Problem requirements: Report all lines below with the word "Finset".
□ □ □ □
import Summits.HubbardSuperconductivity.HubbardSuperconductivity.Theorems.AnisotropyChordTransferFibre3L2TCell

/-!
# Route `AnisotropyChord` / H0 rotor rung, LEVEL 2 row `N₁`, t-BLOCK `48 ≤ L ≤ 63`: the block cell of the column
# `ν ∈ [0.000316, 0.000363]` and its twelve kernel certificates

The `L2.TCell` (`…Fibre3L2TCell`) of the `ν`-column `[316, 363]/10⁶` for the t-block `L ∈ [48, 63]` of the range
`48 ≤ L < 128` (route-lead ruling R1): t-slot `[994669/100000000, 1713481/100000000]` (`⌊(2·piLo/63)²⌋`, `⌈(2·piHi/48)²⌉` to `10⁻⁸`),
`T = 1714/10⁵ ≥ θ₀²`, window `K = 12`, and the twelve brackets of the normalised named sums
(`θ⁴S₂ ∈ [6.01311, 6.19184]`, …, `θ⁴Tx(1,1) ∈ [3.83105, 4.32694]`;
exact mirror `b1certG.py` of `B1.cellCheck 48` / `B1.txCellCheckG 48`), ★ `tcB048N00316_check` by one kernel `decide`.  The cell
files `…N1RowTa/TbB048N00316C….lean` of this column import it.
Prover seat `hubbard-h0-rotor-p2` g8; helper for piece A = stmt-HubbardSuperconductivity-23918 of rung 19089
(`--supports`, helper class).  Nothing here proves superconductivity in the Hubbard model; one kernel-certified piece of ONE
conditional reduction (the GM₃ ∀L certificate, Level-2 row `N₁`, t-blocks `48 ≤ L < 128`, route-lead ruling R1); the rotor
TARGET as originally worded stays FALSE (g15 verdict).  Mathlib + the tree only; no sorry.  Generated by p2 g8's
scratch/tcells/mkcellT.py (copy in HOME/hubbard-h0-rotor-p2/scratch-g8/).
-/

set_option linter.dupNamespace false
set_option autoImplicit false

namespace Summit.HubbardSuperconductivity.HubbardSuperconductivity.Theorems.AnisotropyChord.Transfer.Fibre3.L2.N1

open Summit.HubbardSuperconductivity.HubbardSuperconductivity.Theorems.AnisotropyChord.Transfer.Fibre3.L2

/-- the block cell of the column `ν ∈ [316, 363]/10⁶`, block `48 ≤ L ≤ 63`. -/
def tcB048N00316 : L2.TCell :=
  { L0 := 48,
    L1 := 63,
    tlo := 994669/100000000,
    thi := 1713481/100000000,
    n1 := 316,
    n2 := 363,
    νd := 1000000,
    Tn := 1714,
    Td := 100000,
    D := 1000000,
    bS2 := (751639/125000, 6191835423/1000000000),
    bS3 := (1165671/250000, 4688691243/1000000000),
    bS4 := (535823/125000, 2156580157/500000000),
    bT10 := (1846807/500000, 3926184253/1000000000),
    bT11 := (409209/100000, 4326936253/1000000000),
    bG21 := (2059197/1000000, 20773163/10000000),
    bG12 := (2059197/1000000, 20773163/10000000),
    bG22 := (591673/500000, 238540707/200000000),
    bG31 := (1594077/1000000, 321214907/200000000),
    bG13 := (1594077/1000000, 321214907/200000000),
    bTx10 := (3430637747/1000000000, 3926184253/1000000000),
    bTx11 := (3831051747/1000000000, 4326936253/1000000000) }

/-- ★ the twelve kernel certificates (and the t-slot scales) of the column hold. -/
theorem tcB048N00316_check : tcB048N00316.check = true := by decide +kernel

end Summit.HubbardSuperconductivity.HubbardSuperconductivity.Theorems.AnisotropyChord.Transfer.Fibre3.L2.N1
□ □ □ □
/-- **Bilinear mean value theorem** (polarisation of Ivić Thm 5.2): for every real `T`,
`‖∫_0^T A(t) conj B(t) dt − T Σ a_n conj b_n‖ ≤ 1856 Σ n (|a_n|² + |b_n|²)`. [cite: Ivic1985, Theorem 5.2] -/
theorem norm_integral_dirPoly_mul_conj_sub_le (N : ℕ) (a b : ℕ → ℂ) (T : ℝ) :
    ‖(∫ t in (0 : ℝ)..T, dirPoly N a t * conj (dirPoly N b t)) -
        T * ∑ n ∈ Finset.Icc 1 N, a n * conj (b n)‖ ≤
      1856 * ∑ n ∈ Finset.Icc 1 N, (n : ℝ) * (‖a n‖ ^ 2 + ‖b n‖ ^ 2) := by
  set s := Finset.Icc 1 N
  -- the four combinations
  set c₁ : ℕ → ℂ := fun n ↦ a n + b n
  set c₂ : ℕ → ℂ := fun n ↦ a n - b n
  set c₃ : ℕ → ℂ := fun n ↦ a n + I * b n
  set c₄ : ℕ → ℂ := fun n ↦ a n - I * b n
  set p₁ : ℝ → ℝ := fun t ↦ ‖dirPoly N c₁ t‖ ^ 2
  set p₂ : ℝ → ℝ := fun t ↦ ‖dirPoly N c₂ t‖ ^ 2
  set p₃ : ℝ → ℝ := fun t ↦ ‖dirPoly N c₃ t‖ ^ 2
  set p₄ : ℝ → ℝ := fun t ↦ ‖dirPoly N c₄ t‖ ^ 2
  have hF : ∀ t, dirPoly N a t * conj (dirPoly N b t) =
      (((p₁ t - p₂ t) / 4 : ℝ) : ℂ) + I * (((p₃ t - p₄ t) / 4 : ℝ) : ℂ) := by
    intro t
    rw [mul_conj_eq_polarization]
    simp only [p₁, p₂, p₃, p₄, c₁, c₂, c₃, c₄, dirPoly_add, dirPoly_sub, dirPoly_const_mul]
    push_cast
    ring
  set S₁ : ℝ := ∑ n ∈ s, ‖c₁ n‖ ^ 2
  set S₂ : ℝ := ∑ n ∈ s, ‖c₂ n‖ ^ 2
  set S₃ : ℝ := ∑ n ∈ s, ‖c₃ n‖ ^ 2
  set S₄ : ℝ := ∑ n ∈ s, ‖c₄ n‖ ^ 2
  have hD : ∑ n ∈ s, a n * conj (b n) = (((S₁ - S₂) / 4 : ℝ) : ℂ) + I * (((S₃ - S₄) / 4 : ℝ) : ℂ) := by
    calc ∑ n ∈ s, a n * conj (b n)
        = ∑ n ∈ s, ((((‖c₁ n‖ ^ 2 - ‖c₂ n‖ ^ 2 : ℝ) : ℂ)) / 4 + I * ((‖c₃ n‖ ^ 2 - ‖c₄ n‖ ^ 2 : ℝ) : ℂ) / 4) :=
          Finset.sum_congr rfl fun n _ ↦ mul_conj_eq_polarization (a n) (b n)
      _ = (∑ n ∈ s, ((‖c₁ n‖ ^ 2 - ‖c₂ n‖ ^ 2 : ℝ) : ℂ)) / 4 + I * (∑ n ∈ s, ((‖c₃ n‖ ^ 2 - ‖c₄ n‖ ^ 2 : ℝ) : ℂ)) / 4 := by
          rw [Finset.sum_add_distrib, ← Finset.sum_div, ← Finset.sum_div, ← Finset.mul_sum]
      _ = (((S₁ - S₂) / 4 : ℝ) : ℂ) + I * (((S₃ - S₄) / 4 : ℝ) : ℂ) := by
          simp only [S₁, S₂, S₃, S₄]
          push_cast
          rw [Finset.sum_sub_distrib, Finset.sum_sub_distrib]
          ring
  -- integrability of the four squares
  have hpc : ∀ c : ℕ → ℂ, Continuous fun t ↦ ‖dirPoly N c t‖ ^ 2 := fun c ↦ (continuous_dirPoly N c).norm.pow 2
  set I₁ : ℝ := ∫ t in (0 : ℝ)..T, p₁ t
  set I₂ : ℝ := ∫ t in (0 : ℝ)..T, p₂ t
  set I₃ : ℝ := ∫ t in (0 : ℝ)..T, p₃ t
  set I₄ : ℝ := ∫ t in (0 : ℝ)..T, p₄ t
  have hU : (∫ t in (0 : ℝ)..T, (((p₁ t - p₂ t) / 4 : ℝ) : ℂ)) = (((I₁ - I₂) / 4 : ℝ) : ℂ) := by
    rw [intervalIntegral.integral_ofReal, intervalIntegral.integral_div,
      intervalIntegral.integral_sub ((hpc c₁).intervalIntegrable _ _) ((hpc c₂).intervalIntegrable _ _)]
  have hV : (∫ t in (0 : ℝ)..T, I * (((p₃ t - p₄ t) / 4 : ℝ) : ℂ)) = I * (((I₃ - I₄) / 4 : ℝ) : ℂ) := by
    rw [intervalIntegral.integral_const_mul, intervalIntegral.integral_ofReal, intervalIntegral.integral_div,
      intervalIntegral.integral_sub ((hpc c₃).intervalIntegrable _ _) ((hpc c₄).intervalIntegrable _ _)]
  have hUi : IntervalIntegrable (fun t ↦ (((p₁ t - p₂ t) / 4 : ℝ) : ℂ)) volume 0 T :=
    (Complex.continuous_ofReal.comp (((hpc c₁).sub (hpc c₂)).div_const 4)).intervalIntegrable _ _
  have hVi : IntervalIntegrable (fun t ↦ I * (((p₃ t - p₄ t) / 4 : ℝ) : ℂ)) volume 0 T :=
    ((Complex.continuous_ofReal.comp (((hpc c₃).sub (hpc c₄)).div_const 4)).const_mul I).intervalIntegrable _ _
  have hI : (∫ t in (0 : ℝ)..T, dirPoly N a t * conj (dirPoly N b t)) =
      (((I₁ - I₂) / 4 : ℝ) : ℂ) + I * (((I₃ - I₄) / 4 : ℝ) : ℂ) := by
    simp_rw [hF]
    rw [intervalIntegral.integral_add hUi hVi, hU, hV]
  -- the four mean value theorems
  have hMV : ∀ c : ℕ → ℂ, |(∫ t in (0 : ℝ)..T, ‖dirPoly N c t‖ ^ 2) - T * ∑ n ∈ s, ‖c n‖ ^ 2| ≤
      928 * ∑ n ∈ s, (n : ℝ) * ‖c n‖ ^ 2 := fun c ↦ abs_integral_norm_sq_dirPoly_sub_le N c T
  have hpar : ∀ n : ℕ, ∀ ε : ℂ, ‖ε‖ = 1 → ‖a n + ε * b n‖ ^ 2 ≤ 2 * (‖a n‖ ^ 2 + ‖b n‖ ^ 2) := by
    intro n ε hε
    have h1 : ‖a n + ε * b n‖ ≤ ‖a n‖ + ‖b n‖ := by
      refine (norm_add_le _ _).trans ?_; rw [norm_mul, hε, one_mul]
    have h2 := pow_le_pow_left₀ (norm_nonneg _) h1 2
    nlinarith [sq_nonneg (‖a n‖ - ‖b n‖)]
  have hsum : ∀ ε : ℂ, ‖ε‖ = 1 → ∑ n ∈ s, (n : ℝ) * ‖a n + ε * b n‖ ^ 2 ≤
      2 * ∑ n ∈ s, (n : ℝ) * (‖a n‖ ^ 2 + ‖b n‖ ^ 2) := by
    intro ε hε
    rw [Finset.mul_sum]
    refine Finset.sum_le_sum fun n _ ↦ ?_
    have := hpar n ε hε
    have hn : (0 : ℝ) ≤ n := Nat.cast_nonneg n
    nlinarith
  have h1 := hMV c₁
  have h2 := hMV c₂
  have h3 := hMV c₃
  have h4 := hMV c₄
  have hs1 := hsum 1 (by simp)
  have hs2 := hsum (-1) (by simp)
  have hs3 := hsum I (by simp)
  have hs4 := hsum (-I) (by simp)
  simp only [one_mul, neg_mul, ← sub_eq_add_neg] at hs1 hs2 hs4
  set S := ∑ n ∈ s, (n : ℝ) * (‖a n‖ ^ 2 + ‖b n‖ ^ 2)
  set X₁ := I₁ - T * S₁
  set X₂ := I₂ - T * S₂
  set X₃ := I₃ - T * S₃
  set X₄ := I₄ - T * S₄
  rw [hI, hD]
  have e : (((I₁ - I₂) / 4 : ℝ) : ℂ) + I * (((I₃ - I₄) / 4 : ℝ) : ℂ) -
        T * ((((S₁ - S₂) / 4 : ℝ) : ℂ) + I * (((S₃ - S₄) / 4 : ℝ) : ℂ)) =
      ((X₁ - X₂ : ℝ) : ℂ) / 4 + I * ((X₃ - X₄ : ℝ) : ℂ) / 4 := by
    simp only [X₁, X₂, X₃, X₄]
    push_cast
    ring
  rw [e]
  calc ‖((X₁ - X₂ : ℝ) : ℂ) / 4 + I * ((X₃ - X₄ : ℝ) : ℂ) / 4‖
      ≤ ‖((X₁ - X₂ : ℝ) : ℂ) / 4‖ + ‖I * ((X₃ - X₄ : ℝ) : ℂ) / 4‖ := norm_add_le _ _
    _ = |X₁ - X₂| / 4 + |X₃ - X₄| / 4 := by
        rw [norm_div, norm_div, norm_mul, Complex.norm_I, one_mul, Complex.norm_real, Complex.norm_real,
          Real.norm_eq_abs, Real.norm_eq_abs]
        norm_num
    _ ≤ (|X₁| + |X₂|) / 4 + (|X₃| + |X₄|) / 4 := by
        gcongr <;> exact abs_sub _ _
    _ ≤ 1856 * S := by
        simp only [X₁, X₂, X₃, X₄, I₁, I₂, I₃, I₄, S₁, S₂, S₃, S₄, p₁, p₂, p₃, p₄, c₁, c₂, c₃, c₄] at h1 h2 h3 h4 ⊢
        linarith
□ □ □ □
Response:
        T * ∑ n ∈ Finset.Icc 1 N, a n * conj (b n)‖ ≤
      1856 * ∑ n ∈ Finset.Icc 1 N, (n : ℝ) * (‖a n‖ ^ 2 + ‖b n‖ ^ 2) := by
  set s := Finset.Icc 1 N
          Finset.sum_congr rfl fun n _ ↦ mul_conj_eq_polarization (a n) (b n)
          rw [Finset.sum_add_distrib, ← Finset.sum_div, ← Finset.sum_div, ← Finset.mul_sum]
          rw [Finset.sum_sub_distrib, Finset.sum_sub_distrib]
    rw [Finset.mul_sum]
    refine Finset.sum_le_sum fun n _ ↦ ?_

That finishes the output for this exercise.